Non appartenevano di certo alla migliore società partenopea quei tanti che, ignorando totalmente l’ormai famoso “distanziamento”, si mostravano, contemporaneamente, tanto rispettosi delle disposizioni governative (tese a limitare i contagi) da sfoggiare, insieme alla prescritta “mascherina”, passamontagna e caschi integrali; tali da renderli irriconoscibili.
Inqualificabili coloro che inveivano contro De Luca rivolgendogli epiteti irripetibili.
Detto questo, tuttavia, sarebbe un tragico errore sottovalutare l’accaduto riducendolo a un semplice, seppure gravissimo, problema di ordine pubblico.
Di là degli strumentali eccessi e delle ingiustificate forme di violenza diffusa - da parte di loschi personaggi, già ampiamente noti alle cronache giudiziarie - quanto accaduto a Napoli esprime, però, una condizione di esasperata difficoltà nella quale, purtroppo, al personale disagio sociale di tanti si aggiungono le difficoltà economiche che coinvolgono intere categorie di operatori commerciali.
In un contesto di per sé fragile, alle prese con carenze storiche - in termini di servizi, sanità e trasporti - aggravate da una pesante crisi del settore industriale e del terziario, un nuovo lockdown (senza adeguati provvedimenti “di cassa” paralleli) produrrebbe, infatti, conseguenze disastrose; con effetti economici e sociali insostenibili.
Le reali sofferenze economiche (personali e familiari) di centinaia di migliaia di lavoratori, disoccupati, inoccupati, pensionati, esercenti, commercianti e lavoratori autonomi, colpiti da una pandemia economica di così vaste proporzioni, non possono e non debbono essere abbandonate all’uso strumentale di alcuno. Né dell’opposizione fascio/leghista, né - tanto meno - dei clan e della malavita organizzata.
Certo, quella presente lo scorso venerdì a Napoli - come quella che, molto probabilmente, si mostrerà, prima o poi, in altre nostre città - era, come anticipato, una variegata umanità: proletariato urbano (ancora vivo e vivace, nonostante le smentite), lavoratori a nero, piccola borghesia, commercianti (da quelli tanto onesti fiscalmente da accusare oggi problemi a quelli che dichiarano redditi inferiori a quelli dei loro dipendenti) e quant’altro.

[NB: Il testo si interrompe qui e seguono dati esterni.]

import Mathlib
import HarnessLib
import Literature.Probability.MarkovChains.MetropolisHastings
import Summits.Ventures.LatticeQCDFlow.Exactness.TemperedTransitions

/-!
# Re-drawing decoupled coordinates: composition with adjoint pairs, commutation, and the adjoint of the composite

HONEST FRAMING: exact (Metropolis-corrected) sampling algorithms for lattice gauge theory;
figures of merit are autocorrelation/cost numbers at stated couplings and volumes; no
continuum-physics claim.

Venture `LatticeQCDFlow` (cell pub-lqcd), topic `Exactness`; FANOUT row 13 (`eng-snf`,
latflow-snf 0.1.1 `snf.adapters_core.CoreDefectSystem(redraw_decoupled=True)`).  NEW WORK of the cell
(elementary finite sums); nothing is cited as a fact.

## Setting and content

At the fully open end of a defect protocol some coordinates of the configuration are DECOUPLED:
the target weight is `π (a, b) = πA a · w` (constant in `b`), the sweep kernel acts on the coupled
part `a` only and leaves `b` untouched (`liftKernel K`), and the engine additionally RE-DRAWS `b`
uniformly (`redraw`).  On a finite space `A × B`:

* `MutuallyReversible.comp` — if `(P, Padj)` and `(Q, Qadj)` are mutually reversible (adjoint)
  pairs for the same weight, then so is `(P ∘ Q, Qadj ∘ Padj)` (kernel composition `kcomp P Q`:
  first `P`, then `Q`);
* `liftKernel_mutuallyReversible` — lifting an adjoint pair `(K, Kadj)` for `πA` to `A × B`
  (identity on `b`) gives an adjoint pair for `π`;
* `redraw_detailedBalance` — the uniform re-draw of `b` is reversible for `π`;
* `comp_liftKernel_redraw_comm` — the lifted kernel and the re-draw COMMUTE;
* `sweepRedraw_mutuallyReversible` — hence `(liftKernel K ∘ redraw, liftKernel Kadj ∘ redraw)` is an
  adjoint pair for `π`: the adjoint of "sweep, then re-draw the decoupled links" is "adjoint sweep,
  then re-draw" — the form used on both the up and the down pass of the engine's tempered
  transitions, whose exactness needs exactly such pairs (`TemperedTransitions.lean`).
-/

namespace Summit.Ventures.LatticeQCDFlow.Exactness

open Finset
open Literature.Probability.MarkovChains

variable {X : Type*} [Fintype X]

/-! ## Composition of kernels and of adjoint pairs -/

/-- Composition of row kernels: first `P`, then `Q`: `kcomp P Q x z = Σ_y P x y · Q y z`. -/
noncomputable def kcomp (P Q : X → X → ℝ) (x z : X) : ℝ := ∑ y, P x y * Q y z

omit [Fintype X] in
/-- Mutual reversibility is symmetric in the pair (swap the roles of the two kernels). -/
theorem MutuallyReversible.symm {π : X → ℝ} {T Tadj : X → X → ℝ}
    (h : MutuallyReversible π T Tadj) : MutuallyReversible π Tadj T :=
  fun a b => (h b a).symm

/-- **Adjoint of a composite.**  If `(P, Padj)` and `(Q, Qadj)` are adjoint pairs for `π`, then
`(P ∘ Q, Qadj ∘ Padj)` is an adjoint pair for `π`: `π x (PQ) x z = π z (Qadj Padj) z x`. -/
theorem MutuallyReversible.comp {π : X → ℝ} {P Padj Q Qadj : X → X → ℝ}
    (hP : MutuallyReversible π P Padj) (hQ : MutuallyReversible π Q Qadj) :
    MutuallyReversible π (kcomp P Q) (kcomp Qadj Padj) := by
  intro x z
  unfold kcomp
  rw [mul_sum, mul_sum]
  refine sum_congr rfl fun y _ => ?_
  calc π x * (P x y * Q y z) = (π x * P x y) * Q y z := by ring
    _ = (π y * Padj y x) * Q y z := by rw [hP x y]
    _ = (π y * Q y z) * Padj y x := by ring
    _ = (π z * Qadj z y) * Padj y x := by rw [hQ y z]
    _ = π z * (Qadj z y * Padj y x) := by ring

/-! ## Product space: a kernel on the coupled part, a uniform re-draw of the decoupled part -/

variable {A B : Type*} [Fintype A] [Fintype B] [DecidableEq A] [DecidableEq B]

/-- A kernel `K` on the coupled coordinates `A`, lifted to `A × B` as the identity on `B`. -/
noncomputable def liftKernel (K : A → A → ℝ) (x y : A × B) : ℝ :=
  K x.1 y.1 * (if y.2 = x.2 then 1 else 0)

/-- Uniform re-draw of the decoupled coordinates `B` (the coupled part is kept). -/
noncomputable def redraw (A B : Type*) [Fintype B] [DecidableEq A] (x y : A × B) : ℝ :=
  (if y.1 = x.1 then 1 else 0) / (Fintype.card B : ℝ)

omit [Fintype A] [Fintype B] [DecidableEq A] in
/-- Lifting an adjoint pair for `πA` gives an adjoint pair for any weight `π (a, b) = πA a · w`
that is constant in the decoupled coordinates. -/
theorem liftKernel_mutuallyReversible {πA : A → ℝ} {K Kadj : A → A → ℝ} (w : ℝ)
    (h : MutuallyReversible πA K Kadj) :
    MutuallyReversible (fun x : A × B => πA x.1 * w) (liftKernel K) (liftKernel Kadj) := by
  rintro ⟨a, b⟩ ⟨a', b'⟩
  unfold liftKernel
  by_cases hb : b' = b
  · subst hb
    simp only [if_true]
    calc πA a * w * (K a a' * 1) = (πA a * K a a') * w := by ring
      _ = (πA a' * Kadj a' a) * w := by rw [h a a']
      _ = πA a' * w * (Kadj a' a * 1) := by ring
  · have hb' : ¬ b = b' := fun e => hb e.symm
    simp [hb, hb']

omit [Fintype A] [DecidableEq B] in
/-- The uniform re-draw is reversible (detailed balance) for any weight constant in the
decoupled coordinates — it is a symmetric kernel that does not move the coupled part. -/
theorem redraw_detailedBalance {πA : A → ℝ} (w : ℝ) :
    DetailedBalance (fun x : A × B => πA x.1 * w) (redraw A B) := by
  rintro ⟨a, b⟩ ⟨a', b'⟩
  unfold redraw
  by_cases ha : a' = a
  · subst ha; simp
  · have ha' : ¬ a = a' := fun e => ha e.symm
    simp [ha, ha']

/-- "Sweep the coupled part, then re-draw the decoupled part" as one kernel:
`kcomp (liftKernel K) redraw (a,b) (a',b') = K a a' / |B|`. -/
theorem comp_liftKernel_redraw (K : A → A → ℝ) (x z : A × B) :
    kcomp (liftKernel K) (redraw A B) x z = K x.1 z.1 / (Fintype.card B : ℝ) := by
  unfold kcomp liftKernel redraw
  rw [Fintype.sum_prod_type]
  have inner : ∀ a' : A,
      ∑ b' : B, (K x.1 a' * (if b' = x.2 then (1 : ℝ) else 0)) *
          ((if z.1 = a' then (1 : ℝ) else 0) / (Fintype.card B : ℝ)) =
        K x.1 a' * ((if z.1 = a' then (1 : ℝ) else 0) / (Fintype.card B : ℝ)) := by
    intro a'
    rw [Finset.sum_eq_single x.2]
    · rw [if_pos rfl, mul_one]
    · intro b _ hb
      rw [if_neg hb, mul_zero, zero_mul]
    · intro h
      exact absurd (Finset.mem_univ _) h
  simp_rw [inner]
  rw [Finset.sum_eq_single z.1]
  · rw [if_pos rfl, mul_one_div]
  · intro a _ ha
    have : z.1 ≠ a := fun h => ha h.symm
    rw [if_neg this, zero_div, mul_zero]
  · intro h
    exact absurd (Finset.mem_univ _) h

/-- "Re-draw, then sweep" is the same kernel: `kcomp redraw (liftKernel K) (a,b) (a',b') = K a a' / |B|`. -/
theorem comp_redraw_liftKernel (K : A → A → ℝ) (x z : A × B) :
    kcomp (redraw A B) (liftKernel K) x z = K x.1 z.1 / (Fintype.card B : ℝ) := by
  unfold kcomp liftKernel redraw
  rw [Fintype.sum_prod_type, Finset.sum_eq_single x.1]
  · rw [Finset.sum_eq_single z.2]
    · rw [if_pos rfl, if_pos rfl, mul_one]
      ring
    · intro b _ hb
      have : z.2 ≠ b := fun h => hb h.symm
      rw [if_neg this, mul_zero, mul_zero]
    · intro h
      exact absurd (Finset.mem_univ _) h
  · intro a _ ha
    refine Finset.sum_eq_zero fun b _ => ?_
    rw [if_neg ha, zero_div, zero_mul]
  · intro h
    exact absurd (Finset.mem_univ _) h

/-- **The lifted sweep and the re-draw commute** (the sweep neither reads nor writes the decoupled
coordinates). -/
theorem comp_liftKernel_redraw_comm (K : A → A → ℝ) :
    kcomp (liftKernel K) (redraw A B) = kcomp (redraw A B) (liftKernel K) := by
  funext x z
  rw [comp_liftKernel_redraw, comp_redraw_liftKernel]

/-- **Adjoint of "sweep then re-draw".**  If `(K, Kadj)` is an adjoint pair for `πA` on the
coupled coordinates, then `(liftKernel K ∘ redraw, liftKernel Kadj ∘ redraw)` is an adjoint pair for
the product weight: the adjoint of "sweep, then re-draw the decoupled links" is "adjoint sweep, then
re-draw" (by `MutuallyReversible.comp` it is "re-draw, then adjoint sweep", and the two commute). -/
theorem sweepRedraw_mutuallyReversible {πA : A → ℝ} {K Kadj : A → A → ℝ} (w : ℝ)
    (h : MutuallyReversible πA K Kadj) :
    MutuallyReversible (fun x : A × B => πA x.1 * w)
      (kcomp (liftKernel K) (redraw A B)) (kcomp (liftKernel Kadj) (redraw A B)) := by
  have h1 := (liftKernel_mutuallyReversible (B := B) w h).comp
    (DetailedBalance.mutuallyReversible (redraw_detailedBalance (A := A) (B := B) (πA := πA) w))
  -- h1 : adjoint pair (liftKernel K ∘ redraw, redraw ∘ liftKernel Kadj); commute the second
  rwa [← comp_liftKernel_redraw_comm Kadj] at h1

end Summit.Ventures.LatticeQCDFlow.Exactness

Tra le sue fila anche qualche (o di più, poco conta) improprio percettore del reddto di cittadinanza “con la Porsche o il Bmw”, ma, soprattutto, persone; rispetto alle quali: è vero che è indispensabile intervenire, in ogni modo, per preservarne la salute e l’integrità fisica, ma è altrettanto vero che è fondamentale poter garantire un’adeguata e, soprattutto, immediata, protezione sociale.
Quello che, ad esempio, (solo oggi) finanche Stefano Fassina (Leu) - ex vice ministro dell’Economia nel governo Letta - chiede di prorogare, estendere e potenziare: il c.d. “Reddito di Emergenza”.
Ciò che, quindi, appare indispensabile, è il varo di un provvedimento universale - che non escluda nessuno - di sostegno al “non reddito” di tutti i cittadini italiani; senza trascurare interventi specifici per sopperire alla miserevole condizione di quanti (comunitari ed extracomunitari) soggiornano, a qualsiasi titolo, nel nostro Paese.
In definitiva, il contagio da Covid va contenuto attraverso qualsiasi provvedimento tecnico-politico il Comitato per la Salute Pubblica e il governo in carica ritengano opportuno adottare; ma, contemporaneamente, il concreto rischio di degrado economico - singolo e collettivo - va scongiurato attraverso misure che non lascino indietro nessuno.